Answer:
1.75 g of Al(OH)₃.
Step-by-step explanation:
We'll begin by writing the balance equation for the reaction. This is given below:
3NaOH + AlCl₃ —> Al(OH)₃ + 3NaCI
Next, we shall determine the mass of AlCl₃ that reacted and the mass of Al(OH)₃ produced from the balanced equation equation. This can be obtained as follow:
Molar mass of AlCl₃ = 27 + (3×35.5)
= 27 + 106.5
= 133.5 g/mol
Mass of AlCl₃ from the balanced equation = 1 × 133.5 g = 133.5 g
Molar mass of Al(OH)₃ = 27 + 3(16 + 1)
= 27 + 3(17)
= 27 + 51
= 78 g/mol
Mass of Al(OH)₃ from the balanced equation = 1 × 78 = 78 g
SUMMARY:
From the balanced equation above,
133.5 g of AlCl₃ reacted to produce 78 g of Al(OH)₃.

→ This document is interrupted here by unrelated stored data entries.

import Literature.Analysis.FluidPDE.SeisDissipationRateBoundProofs
import Literature.Analysis.FunctionSpaces.TorusMollifiedGradNorm
import Literature.Analysis.FunctionSpaces.TorusTimeAverage
import Literature.Analysis.FunctionSpaces.TorusSpectralWeakDerivative
import HarnessLib

/-!
# Minkowski's inequality for the spectral gradient norm of a time average

Analysis/FluidPDE proof-support file (everything proved). For a space–time field
`U ∈ L¹(ℝ × T^d; ℝ^d)` and a continuous compactly supported weight `r ≥ 0`, the time average
`w(t) = ∫ r(t-s) U(s) ds` (`FunctionSpaces.timeAvgWith r U t`) satisfies the Minkowski
inequality for the `Ḣ¹` seminorm

  `eGradNormSq (w t) ^ (1/2) ≤ ∫⁻ s, ofReal (r (t - s)) * eGradNormSq (U s) ^ (1/2)`
  (`eGradNormSq_rpow_half_timeAvgWith_le`),

and, integrated in time with `∫ r = 1`, `∫⁻ t, eGradNormSq (w t)^(1/2) ≤ ∫⁻ s, eGradNormSq (U s)^(1/2)`
(`lintegral_eGradNormSq_rpow_half_timeAvgWith_le`). Proof on the Fourier side: the coefficients
of `w(t)` are the time averages of those of `U(s)` (Fubini), and for every finite set of
frequencies the weighted coefficient vector is a Bochner integral in a finite-dimensional
Euclidean space, whose norm is at most the integral of the norms; the supremum over finite sets
is `eGradNormSq`. This is the strain control `∫₀ᵀ ‖∇uₙ‖_{L²} ≤ ∫₀ᵀ ‖∇u‖_{L²}` of mollified drifts
(DiPerna–Lions 1989, §II.3: regularised coefficients keep their `W^{1,q}` budget).

## References

* R. J. DiPerna, P.-L. Lions, Invent. Math. 98 (1989), §II.3. [`DiPernaLions1989`]
* L. Grafakos, *Classical Fourier Analysis*, 3rd ed. (2014), Prop. 3.2.7. [`Grafakos2014`]
-/

noncomputable section

open MeasureTheory Set Function Filter Topology UnitAddTorus
open scoped ENNReal NNReal InnerProductSpace
open Literature.Analysis.FunctionSpaces Literature.Analysis.FunctionSpaces.Torus

namespace Literature.Analysis.FluidPDE

namespace Torus

variable {d : Type*} [Fintype d]

section Minkowski

variable {U : ℝ → UnitAddTorus d → EuclideanSpace ℝ d} {r : ℝ → ℝ}

/-- `‖𝓕 g (k)‖ ≤ ∫ ‖g‖` on `T^d`. [folklore] -/
theorem norm_mFourierCoeff_le_integral_norm_of_integrable {F : Type*} [NormedAddCommGroup F] [NormedSpace ℂ F] [CompleteSpace F]
    {g : UnitAddTorus d → F} (hg : Integrable g volume) (k : d → ℤ) : ‖mFourierCoeff g k‖ ≤ ∫ x, ‖g x‖ := by
  rw [mFourierCoeff_eq_integral_volume]
  refine (norm_integral_le_integral_norm _).trans (integral_mono_of_nonneg (Eventually.of_forall fun x => norm_nonneg _)
    hg.norm (Eventually.of_forall fun x => ?_))
  show ‖(mFourier (-k) x : ℂ) • g x‖ ≤ ‖g x‖
  rw [norm_smul]
  exact mul_le_of_le_one_left (norm_nonneg _) (((mFourier (-k)).norm_coe_le_norm x).trans_eq mFourier_norm)

/-- Measurability of `s ↦ 𝓕(complexify ∘ U s)(k)` for a jointly measurable field. [folklore] -/
theorem aestronglyMeasurable_coeff_complexify_slice {μ : Measure ℝ} [SFinite μ]
    (hU : AEStronglyMeasurable (uncurry U) (μ.prod volume)) (k : d → ℤ) :
    AEStronglyMeasurable (fun s => mFourierCoeff (EuclideanSpace.complexify ∘ U s) k) μ := by
  have hF : AEStronglyMeasurable (fun z : ℝ × UnitAddTorus d =>
      (mFourier (-k) z.2 : ℂ) • EuclideanSpace.complexify (U z.1 z.2)) (μ.prod volume) :=
    ((mFourier (-k)).continuous.aestronglyMeasurable.comp_snd).smul
      (EuclideanSpace.complexify.continuous.comp_aestronglyMeasurable hU)
  have e : (fun s => mFourierCoeff (EuclideanSpace.complexify ∘ U s) k) =
      fun s => ∫ y, (mFourier (-k) y : ℂ) • (EuclideanSpace.complexify ∘ U s) y :=
    funext fun s => mFourierCoeff_eq_integral_volume _ _
  rw [e]
  exact hF.integral_prod_right'

/-- **Fourier coefficients of a time average are time averages of Fourier coefficients**:
`𝓕(complexify ∘ timeAvgWith r U t)(k) = ∫ r(t-s) • 𝓕(complexify ∘ U s)(k) ds` for
`U ∈ L¹(ℝ × T^d)` and continuous compactly supported `r` (Fubini). [folklore] -/
theorem mFourierCoeff_complexify_timeAvgWith (hUi : Integrable (uncurry U) ((volume : Measure ℝ).prod volume))
    (hr : Continuous r) (hrs : HasCompactSupport r) (t : ℝ) (k : d → ℤ) :
    mFourierCoeff (EuclideanSpace.complexify ∘ timeAvgWith r U t) k =
      ∫ s, (r (t - s) : ℂ) • mFourierCoeff (EuclideanSpace.complexify ∘ U s) k := by
  obtain ⟨Cr, hCr0, hCr⟩ := exists_forall_abs_le_of_hasCompactSupport' hr hrs
  have hrc : Continuous fun s => r (t - s) := hr.comp (continuous_const.sub continuous_id)
  set cx := (EuclideanSpace.complexify (ι := d)) with hcx
  -- the integrand on `T^d × ℝ`
  set F : UnitAddTorus d → ℝ → EuclideanSpace ℂ d := fun y s => (mFourier (-k) y : ℂ) • ((r (t - s) : ℂ) • cx (U s y)) with hF
  have hFi : Integrable (uncurry F) ((volume : Measure (UnitAddTorus d)).prod volume) := by
    have hsw : Integrable (fun q : UnitAddTorus d × ℝ => U q.2 q.1) ((volume : Measure (UnitAddTorus d)).prod volume) :=
      hUi.swap
    have hm : AEStronglyMeasurable (uncurry F) ((volume : Measure (UnitAddTorus d)).prod volume) := by
      refine ((mFourier (-k)).continuous.aestronglyMeasurable.comp_fst).smul ?_
      refine ((Complex.continuous_ofReal.comp (hrc.comp continuous_snd)).aestronglyMeasurable).smul ?_
      exact cx.continuous.comp_aestronglyMeasurable hsw.1
    refine Integrable.mono' (hsw.norm.const_mul Cr) hm (Eventually.of_forall fun q => ?_)
    simp only [hF, uncurry, norm_smul, Complex.norm_real, Real.norm_eq_abs]
    rw [LinearIsometry.norm_map]
    calc ‖(mFourier (-k) q.1 : ℂ)‖ * (|r (t - q.2)| * ‖U q.2 q.1‖) ≤ 1 * (Cr * ‖U q.2 q.1‖) :=
          mul_le_mul (((mFourier (-k)).norm_coe_le_norm q.1).trans_eq mFourier_norm)
            (mul_le_mul_of_nonneg_right (hCr _) (norm_nonneg _)) (by positivity) zero_le_one
      _ = Cr * ‖U q.2 q.1‖ := one_mul _
  -- left side: `∫_y e_{-k}(y) • cx (∫ r(t-s) • U s y ds) = ∫_y ∫_s F y s`
  have hy : ∀ᵐ y ∂(volume : Measure (UnitAddTorus d)), Integrable (fun s => U s y) volume := hUi.prod_left_ae
  have hL : mFourierCoeff (cx ∘ timeAvgWith r U t) k = ∫ y, ∫ s, F y s := by
    rw [mFourierCoeff_eq_integral_volume]
    refine integral_congr_ae ?_
    filter_upwards [hy] with y hy
    have hiy : Integrable (fun s => r (t - s) • U s y) volume := by
      refine Integrable.mono' (hy.norm.const_mul Cr) (hrc.aestronglyMeasurable.smul hy.1) (Eventually.of_forall fun s => ?_)
      rw [norm_smul, Real.norm_eq_abs]
      exact mul_le_mul_of_nonneg_right (hCr _) (norm_nonneg _)
    show (mFourier (-k) y : ℂ) • cx (timeAvgWith r U t y) = ∫ s, F y s
    have e1 : cx (∫ s, r (t - s) • U s y) = ∫ s, cx (r (t - s) • U s y) := by
      have := (cx.toContinuousLinearMap.integral_comp_comm hiy).symm
      simpa only [LinearIsometry.coe_toContinuousLinearMap] using this
    rw [timeAvgWith_eq_integral_sub, e1, ← integral_smul]
    refine integral_congr_ae (Eventually.of_forall fun s => ?_)
    simp only [hF, LinearIsometry.map_smul, Complex.coe_smul]
  rw [hL, integral_integral_swap hFi]
  refine integral_congr_ae (Eventually.of_forall fun s => ?_)
  show ∫ y, F y s = (r (t - s) : ℂ) • mFourierCoeff (cx ∘ U s) k
  rw [mFourierCoeff_eq_integral_volume, ← integral_smul]
  refine integral_congr_ae (Eventually.of_forall fun y => ?_)
  simp only [hF, comp_apply]
  rw [smul_comm]

omit [Fintype d] in
/-- The `ℝ≥0∞` form of the `PiLp 2` norm: `‖x‖ₑ² = ∑ᵢ ‖xᵢ‖ₑ²`. [folklore] -/
theorem enorm_sq_piLp_two {ι : Type*} [Fintype ι] {β : ι → Type*} [∀ i, SeminormedAddCommGroup (β i)]
    (x : PiLp 2 β) : ‖x‖ₑ ^ 2 = ∑ i, ‖x.ofLp i‖ₑ ^ 2 := by
  rw [← ofReal_norm, ← ENNReal.ofReal_pow (norm_nonneg _), PiLp.norm_sq_eq_of_L2,
    ENNReal.ofReal_sum_of_nonneg fun i _ => sq_nonneg _]
  refine Finset.sum_congr rfl fun i _ => ?_
  rw [← ofReal_norm, ENNReal.ofReal_pow (norm_nonneg _)]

Finally, we shall determine the mass of Al(OH)₃ produced by the reaction of 3 g of AlCl₃. This can be obtained as follow:
From the balanced equation above,
133.5 g of AlCl₃ reacted to produce 78 g of Al(OH)₃.
Therefore, 3 g of AlCl₃ will react to produce = (3 × 78)/133.5 = 1.75 g of Al(OH)₃.
Thus, 1.75 g of Al(OH)₃ were obtained from the reaction.